What do the lines say, reproduced word for word, from the first of the entries below through the line bearing "cancels the hard-wired"?

◇ ◇ ◇

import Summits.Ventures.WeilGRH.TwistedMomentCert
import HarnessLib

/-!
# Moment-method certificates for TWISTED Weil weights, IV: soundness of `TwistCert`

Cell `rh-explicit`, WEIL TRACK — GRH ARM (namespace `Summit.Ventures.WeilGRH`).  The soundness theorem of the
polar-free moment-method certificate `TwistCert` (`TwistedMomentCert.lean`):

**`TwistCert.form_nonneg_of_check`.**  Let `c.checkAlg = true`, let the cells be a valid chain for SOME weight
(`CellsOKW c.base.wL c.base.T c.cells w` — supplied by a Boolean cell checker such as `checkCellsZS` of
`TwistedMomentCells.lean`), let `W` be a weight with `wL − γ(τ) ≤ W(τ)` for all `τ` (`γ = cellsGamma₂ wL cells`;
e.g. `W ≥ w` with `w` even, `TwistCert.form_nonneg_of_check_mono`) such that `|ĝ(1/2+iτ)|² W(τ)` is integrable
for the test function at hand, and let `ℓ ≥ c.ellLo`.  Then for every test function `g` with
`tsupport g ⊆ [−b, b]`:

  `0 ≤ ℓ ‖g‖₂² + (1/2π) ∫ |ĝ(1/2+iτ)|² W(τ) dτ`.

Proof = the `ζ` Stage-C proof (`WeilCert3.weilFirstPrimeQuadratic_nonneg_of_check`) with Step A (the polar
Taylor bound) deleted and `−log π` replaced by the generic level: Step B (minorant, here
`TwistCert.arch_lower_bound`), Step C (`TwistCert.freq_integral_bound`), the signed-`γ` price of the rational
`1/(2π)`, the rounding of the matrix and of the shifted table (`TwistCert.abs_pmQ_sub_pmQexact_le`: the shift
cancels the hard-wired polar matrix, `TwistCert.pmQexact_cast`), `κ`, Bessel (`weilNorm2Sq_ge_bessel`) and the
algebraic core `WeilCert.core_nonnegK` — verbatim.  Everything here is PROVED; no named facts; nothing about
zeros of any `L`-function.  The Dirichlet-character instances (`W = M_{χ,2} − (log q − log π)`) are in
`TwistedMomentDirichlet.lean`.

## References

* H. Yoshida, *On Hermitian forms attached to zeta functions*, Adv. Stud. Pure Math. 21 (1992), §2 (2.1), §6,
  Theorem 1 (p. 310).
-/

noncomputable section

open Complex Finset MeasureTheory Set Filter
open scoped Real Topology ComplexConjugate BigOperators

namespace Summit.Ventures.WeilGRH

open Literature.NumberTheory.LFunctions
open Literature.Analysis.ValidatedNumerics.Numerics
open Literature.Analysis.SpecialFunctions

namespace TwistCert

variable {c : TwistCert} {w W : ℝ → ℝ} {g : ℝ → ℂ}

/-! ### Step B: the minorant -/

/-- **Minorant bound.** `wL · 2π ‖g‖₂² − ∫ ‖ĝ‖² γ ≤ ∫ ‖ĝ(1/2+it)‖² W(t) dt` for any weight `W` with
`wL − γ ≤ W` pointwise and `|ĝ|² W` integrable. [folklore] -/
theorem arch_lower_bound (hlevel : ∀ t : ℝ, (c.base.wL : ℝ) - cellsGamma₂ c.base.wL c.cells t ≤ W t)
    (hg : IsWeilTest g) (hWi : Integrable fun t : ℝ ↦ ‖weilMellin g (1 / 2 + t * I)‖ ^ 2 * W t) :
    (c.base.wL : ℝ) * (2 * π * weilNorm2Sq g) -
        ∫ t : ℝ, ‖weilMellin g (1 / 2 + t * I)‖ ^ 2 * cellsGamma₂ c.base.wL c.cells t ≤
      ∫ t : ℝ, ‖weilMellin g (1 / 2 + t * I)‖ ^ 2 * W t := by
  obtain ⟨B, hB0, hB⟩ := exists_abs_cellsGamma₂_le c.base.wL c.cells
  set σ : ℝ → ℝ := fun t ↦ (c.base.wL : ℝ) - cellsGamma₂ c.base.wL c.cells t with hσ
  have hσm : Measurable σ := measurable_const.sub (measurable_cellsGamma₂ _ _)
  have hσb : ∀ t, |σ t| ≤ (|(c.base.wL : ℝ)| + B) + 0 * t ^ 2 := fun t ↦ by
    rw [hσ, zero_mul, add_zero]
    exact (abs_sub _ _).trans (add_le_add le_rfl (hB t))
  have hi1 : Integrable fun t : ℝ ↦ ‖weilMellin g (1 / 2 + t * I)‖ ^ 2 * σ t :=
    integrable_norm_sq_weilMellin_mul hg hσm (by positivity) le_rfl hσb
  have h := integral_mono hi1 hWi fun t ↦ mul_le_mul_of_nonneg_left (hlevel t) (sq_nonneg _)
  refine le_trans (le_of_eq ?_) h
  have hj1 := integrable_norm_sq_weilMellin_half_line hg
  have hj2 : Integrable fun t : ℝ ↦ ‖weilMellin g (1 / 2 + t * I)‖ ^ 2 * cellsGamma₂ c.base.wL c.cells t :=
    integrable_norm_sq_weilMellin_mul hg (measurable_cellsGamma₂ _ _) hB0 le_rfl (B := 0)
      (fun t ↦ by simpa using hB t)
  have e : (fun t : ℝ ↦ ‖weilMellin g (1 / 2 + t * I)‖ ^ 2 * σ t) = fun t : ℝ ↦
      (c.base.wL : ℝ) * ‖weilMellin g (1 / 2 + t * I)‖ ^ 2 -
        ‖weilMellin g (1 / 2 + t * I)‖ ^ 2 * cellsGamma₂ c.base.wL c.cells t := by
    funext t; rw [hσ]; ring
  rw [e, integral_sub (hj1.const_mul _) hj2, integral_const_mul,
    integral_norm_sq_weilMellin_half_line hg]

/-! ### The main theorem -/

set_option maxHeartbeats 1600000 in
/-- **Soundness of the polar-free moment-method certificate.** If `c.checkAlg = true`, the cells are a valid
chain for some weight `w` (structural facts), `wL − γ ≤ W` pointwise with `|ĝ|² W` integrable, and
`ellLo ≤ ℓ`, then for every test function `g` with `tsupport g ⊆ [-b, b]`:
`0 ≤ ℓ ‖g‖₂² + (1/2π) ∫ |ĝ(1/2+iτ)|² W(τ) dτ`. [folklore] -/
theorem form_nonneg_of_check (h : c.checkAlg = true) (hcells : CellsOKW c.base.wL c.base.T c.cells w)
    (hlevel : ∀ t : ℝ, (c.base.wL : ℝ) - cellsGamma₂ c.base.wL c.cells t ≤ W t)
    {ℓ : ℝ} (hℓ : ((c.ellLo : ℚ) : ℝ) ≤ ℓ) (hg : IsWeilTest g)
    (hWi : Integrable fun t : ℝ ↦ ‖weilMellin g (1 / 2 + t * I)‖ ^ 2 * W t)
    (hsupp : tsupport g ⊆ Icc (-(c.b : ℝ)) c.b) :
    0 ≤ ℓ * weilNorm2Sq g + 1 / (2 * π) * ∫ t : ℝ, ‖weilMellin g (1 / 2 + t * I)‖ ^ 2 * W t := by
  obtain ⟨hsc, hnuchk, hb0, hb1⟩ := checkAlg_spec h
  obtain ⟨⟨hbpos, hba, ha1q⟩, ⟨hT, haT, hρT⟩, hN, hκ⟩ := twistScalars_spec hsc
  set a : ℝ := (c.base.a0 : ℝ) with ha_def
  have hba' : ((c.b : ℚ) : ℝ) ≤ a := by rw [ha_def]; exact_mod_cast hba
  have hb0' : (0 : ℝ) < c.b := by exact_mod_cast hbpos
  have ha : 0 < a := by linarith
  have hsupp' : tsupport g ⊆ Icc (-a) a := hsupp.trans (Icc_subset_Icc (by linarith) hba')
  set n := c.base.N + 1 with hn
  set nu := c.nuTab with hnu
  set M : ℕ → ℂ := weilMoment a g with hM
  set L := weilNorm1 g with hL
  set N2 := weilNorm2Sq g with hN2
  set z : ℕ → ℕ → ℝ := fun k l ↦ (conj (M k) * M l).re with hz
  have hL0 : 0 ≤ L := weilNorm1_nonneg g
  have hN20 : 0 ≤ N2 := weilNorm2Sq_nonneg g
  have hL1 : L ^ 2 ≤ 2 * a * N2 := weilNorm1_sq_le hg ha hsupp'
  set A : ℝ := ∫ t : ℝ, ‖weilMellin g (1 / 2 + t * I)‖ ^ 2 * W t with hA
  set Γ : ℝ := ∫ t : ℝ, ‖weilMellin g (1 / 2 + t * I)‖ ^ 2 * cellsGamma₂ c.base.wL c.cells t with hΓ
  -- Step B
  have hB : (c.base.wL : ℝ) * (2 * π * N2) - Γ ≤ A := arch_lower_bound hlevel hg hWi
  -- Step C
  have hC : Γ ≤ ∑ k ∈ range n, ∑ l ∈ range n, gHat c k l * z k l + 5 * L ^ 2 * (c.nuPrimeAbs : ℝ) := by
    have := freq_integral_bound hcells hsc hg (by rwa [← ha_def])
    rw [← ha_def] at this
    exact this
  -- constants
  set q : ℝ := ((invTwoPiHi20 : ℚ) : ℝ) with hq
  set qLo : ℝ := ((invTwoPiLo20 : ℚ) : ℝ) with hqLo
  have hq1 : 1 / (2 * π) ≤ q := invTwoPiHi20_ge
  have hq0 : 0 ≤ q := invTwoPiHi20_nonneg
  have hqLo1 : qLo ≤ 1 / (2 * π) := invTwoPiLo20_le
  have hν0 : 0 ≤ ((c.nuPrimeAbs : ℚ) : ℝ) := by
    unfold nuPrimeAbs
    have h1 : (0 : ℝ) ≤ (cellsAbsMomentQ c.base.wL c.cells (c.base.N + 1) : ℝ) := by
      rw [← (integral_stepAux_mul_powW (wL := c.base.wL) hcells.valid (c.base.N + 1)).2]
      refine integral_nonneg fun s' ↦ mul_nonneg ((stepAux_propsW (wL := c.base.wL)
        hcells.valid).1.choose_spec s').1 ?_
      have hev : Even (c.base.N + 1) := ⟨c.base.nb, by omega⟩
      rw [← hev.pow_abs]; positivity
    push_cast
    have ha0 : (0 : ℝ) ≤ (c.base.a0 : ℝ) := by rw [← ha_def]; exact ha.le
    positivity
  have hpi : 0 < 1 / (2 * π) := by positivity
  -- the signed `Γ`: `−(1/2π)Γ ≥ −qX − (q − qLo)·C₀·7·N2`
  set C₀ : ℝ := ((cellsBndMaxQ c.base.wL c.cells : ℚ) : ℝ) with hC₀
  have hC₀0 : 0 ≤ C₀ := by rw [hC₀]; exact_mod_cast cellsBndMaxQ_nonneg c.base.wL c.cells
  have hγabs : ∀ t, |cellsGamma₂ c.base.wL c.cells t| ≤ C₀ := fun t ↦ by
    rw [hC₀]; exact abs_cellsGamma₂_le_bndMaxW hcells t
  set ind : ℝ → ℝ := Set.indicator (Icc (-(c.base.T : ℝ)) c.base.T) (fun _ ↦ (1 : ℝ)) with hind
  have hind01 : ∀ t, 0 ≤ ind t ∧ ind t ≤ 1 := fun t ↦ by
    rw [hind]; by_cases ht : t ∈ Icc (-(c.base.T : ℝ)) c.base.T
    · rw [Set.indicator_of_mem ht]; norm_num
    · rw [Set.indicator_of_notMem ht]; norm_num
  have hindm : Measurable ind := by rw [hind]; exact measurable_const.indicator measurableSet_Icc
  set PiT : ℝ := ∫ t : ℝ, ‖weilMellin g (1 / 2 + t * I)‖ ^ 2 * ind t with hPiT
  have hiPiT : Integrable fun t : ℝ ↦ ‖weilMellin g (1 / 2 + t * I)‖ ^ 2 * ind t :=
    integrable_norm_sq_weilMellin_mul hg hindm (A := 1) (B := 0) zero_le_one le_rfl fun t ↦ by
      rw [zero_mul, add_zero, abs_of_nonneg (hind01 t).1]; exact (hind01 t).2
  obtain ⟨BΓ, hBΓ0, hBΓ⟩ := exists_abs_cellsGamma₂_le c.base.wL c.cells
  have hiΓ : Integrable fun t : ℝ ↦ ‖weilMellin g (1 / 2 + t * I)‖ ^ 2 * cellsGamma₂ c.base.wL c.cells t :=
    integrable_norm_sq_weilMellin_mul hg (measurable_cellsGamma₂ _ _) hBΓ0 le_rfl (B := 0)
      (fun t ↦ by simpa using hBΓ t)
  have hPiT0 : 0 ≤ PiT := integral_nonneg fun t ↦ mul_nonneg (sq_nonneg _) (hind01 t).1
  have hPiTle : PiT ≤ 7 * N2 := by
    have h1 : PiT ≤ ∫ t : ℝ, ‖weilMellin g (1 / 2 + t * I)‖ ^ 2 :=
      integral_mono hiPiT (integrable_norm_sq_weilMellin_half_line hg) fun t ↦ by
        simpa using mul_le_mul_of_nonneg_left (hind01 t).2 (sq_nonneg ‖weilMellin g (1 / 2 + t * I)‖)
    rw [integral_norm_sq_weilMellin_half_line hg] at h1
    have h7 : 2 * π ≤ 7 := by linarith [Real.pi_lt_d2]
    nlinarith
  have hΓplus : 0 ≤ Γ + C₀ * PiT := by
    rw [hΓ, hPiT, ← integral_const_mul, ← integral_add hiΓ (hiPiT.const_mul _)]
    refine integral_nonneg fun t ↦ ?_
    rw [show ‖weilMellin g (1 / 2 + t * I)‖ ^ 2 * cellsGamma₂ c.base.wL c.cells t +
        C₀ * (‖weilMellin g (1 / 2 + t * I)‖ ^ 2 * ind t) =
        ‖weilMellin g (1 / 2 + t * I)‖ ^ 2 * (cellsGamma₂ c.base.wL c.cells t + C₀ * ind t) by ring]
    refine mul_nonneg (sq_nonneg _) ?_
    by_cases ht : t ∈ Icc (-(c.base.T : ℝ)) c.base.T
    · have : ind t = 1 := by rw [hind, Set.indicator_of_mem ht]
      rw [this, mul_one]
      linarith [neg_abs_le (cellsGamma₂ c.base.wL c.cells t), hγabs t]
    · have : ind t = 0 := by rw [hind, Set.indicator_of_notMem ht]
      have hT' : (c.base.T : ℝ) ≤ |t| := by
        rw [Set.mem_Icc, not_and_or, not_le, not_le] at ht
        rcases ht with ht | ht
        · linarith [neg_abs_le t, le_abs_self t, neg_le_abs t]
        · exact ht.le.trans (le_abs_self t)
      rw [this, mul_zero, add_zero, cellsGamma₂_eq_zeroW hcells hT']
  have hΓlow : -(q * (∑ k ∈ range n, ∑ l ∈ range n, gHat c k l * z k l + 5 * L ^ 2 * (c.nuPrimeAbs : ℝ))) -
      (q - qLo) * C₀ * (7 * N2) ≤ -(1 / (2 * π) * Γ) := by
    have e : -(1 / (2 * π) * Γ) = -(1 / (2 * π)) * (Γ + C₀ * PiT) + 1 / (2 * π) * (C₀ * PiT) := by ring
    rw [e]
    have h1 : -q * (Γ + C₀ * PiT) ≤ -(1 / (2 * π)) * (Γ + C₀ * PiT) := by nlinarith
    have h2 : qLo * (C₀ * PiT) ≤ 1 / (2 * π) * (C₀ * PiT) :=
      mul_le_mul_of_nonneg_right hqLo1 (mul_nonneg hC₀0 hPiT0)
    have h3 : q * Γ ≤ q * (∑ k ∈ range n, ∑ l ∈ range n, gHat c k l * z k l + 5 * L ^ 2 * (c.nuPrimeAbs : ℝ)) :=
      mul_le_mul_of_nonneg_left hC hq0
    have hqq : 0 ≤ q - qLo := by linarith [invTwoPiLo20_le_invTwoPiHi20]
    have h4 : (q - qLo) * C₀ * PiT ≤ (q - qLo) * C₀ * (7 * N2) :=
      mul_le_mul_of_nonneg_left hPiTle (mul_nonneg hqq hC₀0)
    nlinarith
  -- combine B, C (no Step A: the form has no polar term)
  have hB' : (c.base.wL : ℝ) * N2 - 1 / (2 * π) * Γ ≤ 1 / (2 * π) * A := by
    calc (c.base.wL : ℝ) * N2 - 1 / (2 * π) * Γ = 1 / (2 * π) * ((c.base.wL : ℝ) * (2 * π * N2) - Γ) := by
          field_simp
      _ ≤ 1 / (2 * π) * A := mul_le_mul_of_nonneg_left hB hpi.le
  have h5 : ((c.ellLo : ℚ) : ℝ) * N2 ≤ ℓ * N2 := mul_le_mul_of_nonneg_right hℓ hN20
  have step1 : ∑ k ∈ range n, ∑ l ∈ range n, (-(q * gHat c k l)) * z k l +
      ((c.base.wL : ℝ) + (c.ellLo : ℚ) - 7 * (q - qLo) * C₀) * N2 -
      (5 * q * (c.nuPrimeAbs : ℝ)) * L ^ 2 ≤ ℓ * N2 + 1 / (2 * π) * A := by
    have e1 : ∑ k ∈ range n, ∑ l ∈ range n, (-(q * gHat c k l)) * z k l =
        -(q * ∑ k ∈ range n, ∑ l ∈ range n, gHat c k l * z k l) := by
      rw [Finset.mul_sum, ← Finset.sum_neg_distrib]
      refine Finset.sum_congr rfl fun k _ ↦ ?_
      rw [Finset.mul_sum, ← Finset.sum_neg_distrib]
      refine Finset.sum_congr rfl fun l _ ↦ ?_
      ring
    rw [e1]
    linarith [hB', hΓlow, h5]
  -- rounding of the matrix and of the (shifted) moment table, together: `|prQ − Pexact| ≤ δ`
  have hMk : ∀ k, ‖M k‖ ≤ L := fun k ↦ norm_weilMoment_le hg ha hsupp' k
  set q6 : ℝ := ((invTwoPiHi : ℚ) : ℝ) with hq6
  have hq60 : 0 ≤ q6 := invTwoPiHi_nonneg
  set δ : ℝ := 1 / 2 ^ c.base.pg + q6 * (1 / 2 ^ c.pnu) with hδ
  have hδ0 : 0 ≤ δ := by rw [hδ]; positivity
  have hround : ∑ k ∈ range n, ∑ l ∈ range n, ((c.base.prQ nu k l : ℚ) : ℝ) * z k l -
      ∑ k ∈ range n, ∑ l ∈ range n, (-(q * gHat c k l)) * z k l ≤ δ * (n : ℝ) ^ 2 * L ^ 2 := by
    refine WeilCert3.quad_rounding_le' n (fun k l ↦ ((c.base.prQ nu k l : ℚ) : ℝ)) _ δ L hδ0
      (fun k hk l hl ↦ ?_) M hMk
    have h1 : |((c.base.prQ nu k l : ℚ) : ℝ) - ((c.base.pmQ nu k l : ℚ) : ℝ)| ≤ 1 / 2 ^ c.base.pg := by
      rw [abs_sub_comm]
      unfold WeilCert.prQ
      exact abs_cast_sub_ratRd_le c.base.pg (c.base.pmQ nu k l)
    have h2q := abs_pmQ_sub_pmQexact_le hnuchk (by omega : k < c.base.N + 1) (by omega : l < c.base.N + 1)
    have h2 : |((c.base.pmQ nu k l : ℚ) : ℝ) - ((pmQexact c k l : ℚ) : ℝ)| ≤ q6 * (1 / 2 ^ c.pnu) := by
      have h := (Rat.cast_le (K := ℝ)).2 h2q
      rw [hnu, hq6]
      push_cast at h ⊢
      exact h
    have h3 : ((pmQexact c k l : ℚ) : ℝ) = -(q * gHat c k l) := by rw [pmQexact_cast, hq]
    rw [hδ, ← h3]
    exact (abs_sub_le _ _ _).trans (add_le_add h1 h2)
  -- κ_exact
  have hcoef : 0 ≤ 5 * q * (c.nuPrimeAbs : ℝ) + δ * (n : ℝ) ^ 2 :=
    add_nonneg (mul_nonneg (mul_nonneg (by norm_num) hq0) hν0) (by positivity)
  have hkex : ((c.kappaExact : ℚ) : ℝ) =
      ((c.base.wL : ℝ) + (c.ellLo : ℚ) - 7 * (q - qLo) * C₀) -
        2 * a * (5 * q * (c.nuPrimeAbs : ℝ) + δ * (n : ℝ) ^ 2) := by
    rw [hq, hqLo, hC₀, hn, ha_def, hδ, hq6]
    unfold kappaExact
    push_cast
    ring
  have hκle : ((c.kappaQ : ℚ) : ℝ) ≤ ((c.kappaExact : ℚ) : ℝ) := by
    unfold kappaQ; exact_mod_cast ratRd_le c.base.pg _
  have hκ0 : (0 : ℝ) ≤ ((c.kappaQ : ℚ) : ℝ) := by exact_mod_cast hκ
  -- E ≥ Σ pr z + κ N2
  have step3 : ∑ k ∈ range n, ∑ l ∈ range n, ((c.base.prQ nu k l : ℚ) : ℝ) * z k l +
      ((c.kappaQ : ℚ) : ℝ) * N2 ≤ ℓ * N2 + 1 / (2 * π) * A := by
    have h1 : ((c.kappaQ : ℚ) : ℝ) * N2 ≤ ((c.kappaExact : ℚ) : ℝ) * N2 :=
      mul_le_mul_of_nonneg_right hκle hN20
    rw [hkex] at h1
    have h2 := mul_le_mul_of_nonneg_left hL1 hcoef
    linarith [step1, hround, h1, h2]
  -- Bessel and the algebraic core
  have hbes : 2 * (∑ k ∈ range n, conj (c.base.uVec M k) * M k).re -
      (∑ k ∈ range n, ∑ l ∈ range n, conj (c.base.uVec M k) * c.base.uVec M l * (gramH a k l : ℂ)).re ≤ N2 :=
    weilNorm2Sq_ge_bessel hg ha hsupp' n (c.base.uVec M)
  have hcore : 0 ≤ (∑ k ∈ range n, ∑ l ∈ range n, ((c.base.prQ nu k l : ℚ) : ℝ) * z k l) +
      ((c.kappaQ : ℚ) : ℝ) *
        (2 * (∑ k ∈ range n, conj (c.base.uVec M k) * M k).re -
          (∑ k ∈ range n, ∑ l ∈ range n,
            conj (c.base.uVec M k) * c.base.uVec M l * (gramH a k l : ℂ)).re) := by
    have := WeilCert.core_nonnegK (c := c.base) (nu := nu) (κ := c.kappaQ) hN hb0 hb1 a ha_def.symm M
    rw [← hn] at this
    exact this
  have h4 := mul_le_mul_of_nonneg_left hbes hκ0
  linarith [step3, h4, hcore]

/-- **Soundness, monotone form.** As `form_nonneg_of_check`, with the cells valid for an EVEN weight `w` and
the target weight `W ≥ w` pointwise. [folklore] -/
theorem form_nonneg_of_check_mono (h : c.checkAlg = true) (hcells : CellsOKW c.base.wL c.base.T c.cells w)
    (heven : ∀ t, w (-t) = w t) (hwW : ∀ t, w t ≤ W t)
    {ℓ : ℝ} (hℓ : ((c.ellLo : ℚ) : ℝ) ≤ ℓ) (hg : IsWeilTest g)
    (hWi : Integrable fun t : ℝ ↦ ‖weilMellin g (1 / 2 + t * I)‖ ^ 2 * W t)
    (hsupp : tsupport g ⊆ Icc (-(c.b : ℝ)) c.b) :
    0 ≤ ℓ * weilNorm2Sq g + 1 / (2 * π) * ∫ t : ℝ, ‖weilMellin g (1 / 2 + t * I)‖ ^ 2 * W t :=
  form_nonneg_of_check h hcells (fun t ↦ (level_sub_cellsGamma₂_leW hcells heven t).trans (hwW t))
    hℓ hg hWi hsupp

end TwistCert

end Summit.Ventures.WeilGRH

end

◇ ◇ ◇

# EXPECTED ANSWER
import Summits.Ventures.WeilGRH.TwistedMomentCert
import HarnessLib

/-!
# Moment-method certificates for TWISTED Weil weights, IV: soundness of `TwistCert`

Cell `rh-explicit`, WEIL TRACK — GRH ARM (namespace `Summit.Ventures.WeilGRH`).  The soundness theorem of the
polar-free moment-method certificate `TwistCert` (`TwistedMomentCert.lean`):

**`TwistCert.form_nonneg_of_check`.**  Let `c.checkAlg = true`, let the cells be a valid chain for SOME weight
(`CellsOKW c.base.wL c.base.T c.cells w` — supplied by a Boolean cell checker such as `checkCellsZS` of
`TwistedMomentCells.lean`), let `W` be a weight with `wL − γ(τ) ≤ W(τ)` for all `τ` (`γ = cellsGamma₂ wL cells`;
e.g. `W ≥ w` with `w` even, `TwistCert.form_nonneg_of_check_mono`) such that `|ĝ(1/2+iτ)|² W(τ)` is integrable
for the test function at hand, and let `ℓ ≥ c.ellLo`.  Then for every test function `g` with
`tsupport g ⊆ [−b, b]`:

  `0 ≤ ℓ ‖g‖₂² + (1/2π) ∫ |ĝ(1/2+iτ)|² W(τ) dτ`.

Proof = the `ζ` Stage-C proof (`WeilCert3.weilFirstPrimeQuadratic_nonneg_of_check`) with Step A (the polar
Taylor bound) deleted and `−log π` replaced by the generic level: Step B (minorant, here
`TwistCert.arch_lower_bound`), Step C (`TwistCert.freq_integral_bound`), the signed-`γ` price of the rational
`1/(2π)`, the rounding of the matrix and of the shifted table (`TwistCert.abs_pmQ_sub_pmQexact_le`: the shift
cancels the hard-wired polar matrix, `TwistCert.pmQexact_cast`), `κ`, Bessel (`weilNorm2Sq_ge_bessel`) and the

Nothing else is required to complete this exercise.